Directions: Below are the records; restate word for word the lines from the first through the one containing "# T1 JET (cell", and only those.

Data supplied:
•••
import Summits.BirchSwinnertonDyer.Rank1Residual.X11b.Three.KolyvaginClassBadPlace
import HarnessLib

/-!
# T1 JET (cell `bsd-jet`), road K, K-GAP-2 (`h49str`), step (C1): Gross's bad-place mechanism
# UPGRADED from the Selmer condition to the STRINGENT Kummer condition — `res_v c(P) = δ_v(t)` with
# `t` read in a receptacle `B ≤ E(K̄_v)`

HONEST FRAMING (programme file §HONESTY, verbatim): «no tranche here proves BSD; ARM L moves the
LITERAL column of an r ≤ 1 census into the kernel-proved-modulo-named-print column.» THEOREMS ONLY
(seat `bsd-jet-pv-1`, session g7; `--supports stmt-BirchSwinnertonDyer-14418`, helper); 0 classes
move. WHAT THIS IS. x11b3-p1's `GrossBadPlace.kolyvaginClass_mem_selmerLocalKer_of_inertia_of_zsmul_mem`
(Gross 1991 Prop. 6.2 (1) at a bad place: Kolyvagin's class `c(P)` dies in `H¹(K_v, E)`) takes as
input (α) "every `B`-valued unramified continuous crossed homomorphism `Γ_{K_v} → E(K̄_v)` has
trivial class". Jetchev's Prop. 4.9 (= printed Prop. 4.1, the STRINGENT condition
`loc_v κ ∈ δ_v(E⁰(K_v))`, [cite: Jetchev2008, Prop. 4.1 (p. 819)]) needs the same input in its
STRONG form — the coboundary is witnessed by a point OF `B` ("`H¹(K_v^{ur}/K_v, E⁰(K_v^{ur})) = 0`",
Lang's theorem, the witness in `E⁰`) — and one more line of bookkeeping, which this file proves:

* `exists_localKummerMap_eq_zsmul_res_kolyvaginClass` — with `S ∈ B` the witness for the cocycle
  `σ ↦ n′·((σ−1)P/n)_v` and `Q' := n′·Q_v + S` (`nQ = P`): `n • Q' = n′·P_v + n·S` is `Γ_{K_v}`-fixed,
  equal to `e(t)` for an `E`-rational `t` with `e(t) ∈ B` (because `n′·P_v ∈ B`), and
  `δ_v(t) = n′ · res_v c(P)` (pointwise equality of cocycles);
* `exists_localKummerMap_eq_res_kolyvaginClass` — dividing by `n′` (`n′` prime to `n`, `n·c(P) = 0`):
  **`res_v c(P) = δ_v(t)` for some `t ∈ E(K_v)` whose image in `E(K̄_v)` lies in `B`.**

With `B = E⁰(K̄_v)` (`X11b.E0Receptacle`) and `E⁰(K̄_v) ∩ E(K_v) = E₀(K_v)` this is
`loc_v c(P) ∈ H¹_{Kum⁰}(K_v, E[n])`; the inputs are exactly those of x11b3's END FORM plus `n′·P_v ∈ B`
(also from [GZ86 III (3.1)]) — uniformly in `v ∣ p` or `v ∤ p` (no Lemma 4.3).
References: [cite: Jetchev2008, Prop. 4.1 (pp. 819–821), Def. 4.8, Prop. 4.9 (arXiv numbering)]
[cite: GrossLMS1991, Prop. 6.2 (1), pp. 244–245] [cite: McCallumLMS1991, Lemma 4.1, Cor. 4.2, Lemma 4.3]
[cite: MilneADT2006, Ch. I Prop. 3.8] [cite: SilvermanAEC2009, VIII.§2, X.§4 diagram (**)].
-/

set_option autoImplicit false

noncomputable section

open scoped Classical
open scoped AddSubgroup

namespace Summit.BirchSwinnertonDyer.Rank1Residual.JET.Stringent

open WeierstrassCurve NumberField IsDedekindDomain Field
  Literature.NumberTheory.EllipticCurves Literature.NumberTheory.EllipticCurves.KolyvaginCocycle
  Literature.NumberTheory.GaloisRepresentations
  Summit.BirchSwinnertonDyer.Rank1Residual.X11b.Three.GrossBadPlace

universe u

variable {K : Type u} [Field K] [NumberField K] (W : WeierstrassCurve K) [W.IsElliptic] {n : ℤ}
variable {hdiv : ∀ P : geomPoints W, ∃ Q : geomPoints W, n • Q = P}
variable {A : AddSubgroup (geomPoints W)}
variable (E : Type u) [Field E] [Algebra K E] [CharZero E]

/-- **Gross's bad-place mechanism with the coboundary witness kept — `δ_v(t) = n′ · res_v c(P)`.**
`E/K` over a number field, `c(P)` Kolyvagin's class of `P ∈ A` (`A ⊆ E(K̄)` admissible, printed
`A = E(K_c)`, `P = P_c`, `n = p^M`), `E` a `K`-field (a completion `K_v`) with a set `I ⊆ Γ_E`
fixing `P` (inertia; `K_c/K` unramified at `v`), a subgroup `B ≤ E(K̄_v)` (printed `E⁰`) and `n′`
with: `n′·P_v ∈ B` and `n′·((σ−1)P/n)_v ∈ B` for all `σ` ([GZ86 III (3.1)] via Gross p. 245) and the
STRONG (α): every `B`-valued continuous crossed homomorphism vanishing on `I` is `∂S` for some
`S ∈ B`. Then there is `t ∈ E(E)` with `e(t) ∈ B` (`e : E(E) ↪ E(K̄_E)`) and `δ_E(t) = n′ · res_E c(P)`.
[cite: Jetchev2008, Prop. 4.1 (pp. 819–821)] [cite: GrossLMS1991, Prop. 6.2 (1), pp. 244–245]
[cite: MilneADT2006, Ch. I Prop. 3.8] -/
theorem exists_localKummerMap_eq_zsmul_res_kolyvaginClass (hn : n ≠ 0)
    (hA : IsAdmissible (absoluteGaloisGroup K) A n) {P : geomPoints W}
    (hP : P ∈ invPoints (absoluteGaloisGroup K) A n)
    {I : Set (absoluteGaloisGroup E)} (hI : ∀ σ ∈ I, resGal (K := K) E σ • P = P)
    (B : AddSubgroup (localPoints W E)) {n' : ℤ}
    (hPB : n' • pointsMap W E P ∈ B)
    (hval : ∀ σ : absoluteGaloisGroup E,
      n' • pointsMap W E (rootIn A n (resGal (K := K) E σ • P - P)) ∈ B)
    (hcob : ∀ f : contOneCocycles (discreteTopRep (absoluteGaloisGroup E) (localPoints W E)),
      (∀ σ, f.1 σ ∈ B) → (∀ σ ∈ I, f.1 σ = 0) → ∃ S ∈ B, ∀ σ, f.1 σ = σ • S - S) :
    ∃ t : (W.baseChange E).toAffine.Point,
      W.baseChangeGeomPointsEquiv E (toGeomPoints (W.baseChange E) t) ∈ B ∧
      W.localKummerMap E hn t =
        n' • galoisCohomology.res (W.torsionGaloisModule n) E 1 (kolyvaginClass W n hdiv hA P hP) := by
  have hcont := continuous_smul_geomPoints W
  have hsz : ∀ (m : ℤ) (σ : absoluteGaloisGroup E) (X : localPoints W E), σ • (m • X) = m • σ • X :=
    fun m σ X ↦ map_zsmul (DistribSMul.toAddMonoidHom (localPoints W E) σ) m X
  -- the root `Q` of `P` defining the class
  have hQ : n • Classical.choose (hdiv P) = P := Classical.choose_spec (hdiv P)
  set Q := Classical.choose (hdiv P) with hQdef
  -- Step 1: the local cocycle `σ ↦ -((σ−1)P/n)_v`, scaled by `n′`, is `B`-valued and unramified
  set f₀ := contOneCocycles.pullback (resGal (K := K) E)
      (resHomOfEquivariant (resGal (K := K) E) (pointsMap W E) (pointsMap_smul W E))
      (negRootCocycle hA hcont hP) with hf₀def
  have hf₀ : ∀ σ, f₀.1 σ = -pointsMap W E (rootIn A n (resGal (K := K) E σ • P - P)) := by
    intro σ
    rw [hf₀def, contOneCocycles.pullback_apply, negRootCocycle_apply]
    change pointsMap W E (-rootIn A n (resGal (K := K) E σ • P - P)) = _
    rw [map_neg]
  have hfB : ∀ σ, (n' • f₀).1 σ ∈ B := fun σ ↦ by
    change n' • f₀.1 σ ∈ B
    rw [hf₀, smul_neg]
    exact B.neg_mem (hval σ)
  have hfI : ∀ σ ∈ I, (n' • f₀).1 σ = 0 := fun σ hσ ↦ by
    change n' • f₀.1 σ = 0
    rw [hf₀, hI σ hσ, sub_self, rootIn_zero hA.eq_zero_of_zsmul, map_zero, neg_zero, smul_zero]
  obtain ⟨S₀, hS₀B, hS₀⟩ := hcob (n' • f₀) hfB hfI
  have hS₀' : ∀ σ : absoluteGaloisGroup E,
      σ • S₀ - S₀ = -(n' • pointsMap W E (rootIn A n (resGal (K := K) E σ • P - P))) := by
    intro σ
    rw [← hS₀ σ]
    change n' • f₀.1 σ = _
    rw [hf₀, smul_neg]
  -- `σ P_v - P_v = n • ((σ−1)P/n)_v`
  have hroot : ∀ σ : absoluteGaloisGroup E, σ • pointsMap W E P - pointsMap W E P =
      n • pointsMap W E (rootIn A n (resGal (K := K) E σ • P - P)) := fun σ ↦ by
    rw [← pointsMap_smul, ← map_sub, ← map_zsmul, (rootIn_smul_sub_spec hP _).2]
  -- Step 2: `Q' := n′ Q_v + S₀`; `n Q' = n′ P_v + n S₀` is `Γ_E`-fixed
  set Q' : localPoints W E := n' • pointsMap W E Q + S₀ with hQ'def
  have hnQ' : n • Q' = n' • pointsMap W E P + n • S₀ := by
    rw [hQ'def, zsmul_add, smul_smul, mul_comm, ← smul_smul, ← map_zsmul, hQ]
  have hQ'fix : n • Q' ∈ MulAction.fixedPoints (absoluteGaloisGroup E) (localPoints W E) := by
    intro σ
    rw [hnQ', smul_add, hsz, hsz, eq_add_of_sub_eq' (hroot σ), eq_add_of_sub_eq' (hS₀' σ)]
    module
  -- Step 3: `n Q' = e(t)` for an `E`-rational `t`
  have hfix' : (W.baseChangeGeomPointsEquiv E).symm (n • Q') ∈
      MulAction.fixedPoints (absoluteGaloisGroup E) (geomPoints (W.baseChange E)) := fun σ ↦ by
    rw [← baseChangeGeomPointsEquiv_symm_smul, hQ'fix σ]
  obtain ⟨t, ht⟩ := (mem_range_toGeomPoints_iff (W.baseChange E) _).mpr hfix'
  refine ⟨t, ?_, ?_⟩
  · -- `e(t) = n′ P_v + n S₀ ∈ B`
    rw [ht, AddEquiv.apply_symm_apply, hnQ']
    exact B.add_mem hPB (B.zsmul_mem hS₀B n)
  -- Step 4: `δ_E(t) = κ_E(Q')` and `κ_E(Q') = n′ · res_E c(P)` (pointwise on cocycles)
  rw [W.localKummerMap_eq_localKummerClass E hn t Q' hQ'fix (by rw [ht, AddEquiv.apply_symm_apply])]
  unfold kolyvaginClass cls WeierstrassCurve.localKummerClass
  rw [res_torsionGaloisModule_oneCocycleClass]
  -- `n′ • [ψ] = [n′ • ψ]` (linearity of the class map, up to the definitional coercions)
  refine Eq.trans ?_ (map_zsmul (oneCocycleClassₗ _) n' _)
  rw [oneCocycleClassₗ_apply]
  congr 1
  apply Subtype.ext
  ext σ : 1
  apply (W.torsionPointsEquiv n (E := E) hn).injective
  apply Subtype.ext
  change pointsMap W E ((W.localKummerCocycle n hn Q' hQ'fix).1 σ : geomTorsion W n) =
    pointsMap W E (((n' • (cocycle hA hcont hP (Classical.choose_spec (hdiv P))).1
      (absGaloisRestrict K E σ) : geomTorsion W n) : geomPoints W))
  rw [pointsMap_localKummerCocycle_apply, AddSubgroupClass.coe_zsmul, map_zsmul, coe_cocycle_apply,
    map_sub, map_sub, ← resGal_eq_absGaloisRestrict, pointsMap_smul, ← hQdef, hQ'def, smul_add, hsz,
    eq_add_of_sub_eq' (hS₀' σ)]
  generalize σ • pointsMap W E Q = Y
  module

/-- **Gross 1991 Prop. 6.2 (1) ⇒ Jetchev 2008 Prop. 4.1 mechanism: `res_E c(P) = δ_E(t)` with
`e(t) ∈ B`.** Same setting; in addition `n′` is prime to `n`. Since `n · c(P) = 0`
(`GrossBadPlace.zsmul_cls_eq_zero`), `res_E c(P) = b · n′ · res_E c(P) = δ_E(b·t)` for `a n + b n′ = 1`,
and `e(b·t) = b·e(t) ∈ B`. With `B = E⁰(K̄_v)`, `E⁰(K̄_v) ∩ E(K_v) = E₀(K_v)`: this is
`loc_v c(P) ∈ δ_v(E₀(K_v)) = H¹_{Kum⁰}(K_v, E[n])`, the stringent condition.
[cite: Jetchev2008, Prop. 4.1 (pp. 819–821), Def. 4.8] [cite: GrossLMS1991, Prop. 6.2 (1)]
[cite: MilneADT2006, Ch. I Prop. 3.8] -/
theorem exists_localKummerMap_eq_res_kolyvaginClass (hn : n ≠ 0)
    (hA : IsAdmissible (absoluteGaloisGroup K) A n) {P : geomPoints W}
    (hP : P ∈ invPoints (absoluteGaloisGroup K) A n)
    {I : Set (absoluteGaloisGroup E)} (hI : ∀ σ ∈ I, resGal (K := K) E σ • P = P)
    (B : AddSubgroup (localPoints W E)) {n' : ℤ} (hcop : IsCoprime n n')
    (hPB : n' • pointsMap W E P ∈ B)
    (hval : ∀ σ : absoluteGaloisGroup E,
      n' • pointsMap W E (rootIn A n (resGal (K := K) E σ • P - P)) ∈ B)
    (hcob : ∀ f : contOneCocycles (discreteTopRep (absoluteGaloisGroup E) (localPoints W E)),
      (∀ σ, f.1 σ ∈ B) → (∀ σ ∈ I, f.1 σ = 0) → ∃ S ∈ B, ∀ σ, f.1 σ = σ • S - S) :
    ∃ t : (W.baseChange E).toAffine.Point,
      W.baseChangeGeomPointsEquiv E (toGeomPoints (W.baseChange E) t) ∈ B ∧
      W.localKummerMap E hn t =
        galoisCohomology.res (W.torsionGaloisModule n) E 1 (kolyvaginClass W n hdiv hA P hP) := by
  obtain ⟨t, htB, ht⟩ :=
    exists_localKummerMap_eq_zsmul_res_kolyvaginClass W E hn hA hP hI B hPB hval hcob
  obtain ⟨a, b, hab⟩ := hcop
  refine ⟨b • t, ?_, ?_⟩
  · rw [map_zsmul, map_zsmul]
    exact B.zsmul_mem htB b
  · -- `n • c(P) = 0`
    have hc0 : n • kolyvaginClass W n hdiv hA P hP = 0 :=
      zsmul_cls_eq_zero hA (continuous_smul_geomPoints W) hP _
    have hn0 : n • galoisCohomology.res (W.torsionGaloisModule n) E 1
        (kolyvaginClass W n hdiv hA P hP) = 0 := by
      rw [← map_zsmul]
      exact (congrArg (galoisCohomology.res (W.torsionGaloisModule n) E 1) hc0).trans (map_zero _)
    rw [map_zsmul, ht, smul_smul]
    set R := galoisCohomology.res (W.torsionGaloisModule n) E 1 (kolyvaginClass W n hdiv hA P hP)
    calc (b * n') • R = a • (n • R) + (b * n') • R := by rw [hn0, zsmul_zero, zero_add]
      _ = (a * n + b * n') • R := by rw [add_zsmul, mul_zsmul R a n]
      _ = R := by rw [hab, one_zsmul]

end Summit.BirchSwinnertonDyer.Rank1Residual.JET.Stringent

end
•••
Finished exercise:
import Summits.BirchSwinnertonDyer.Rank1Residual.X11b.Three.KolyvaginClassBadPlace
import HarnessLib

/-!
# T1 JET (cell `bsd-jet`), road K, K-GAP-2 (`h49str`), step (C1): Gross's bad-place mechanism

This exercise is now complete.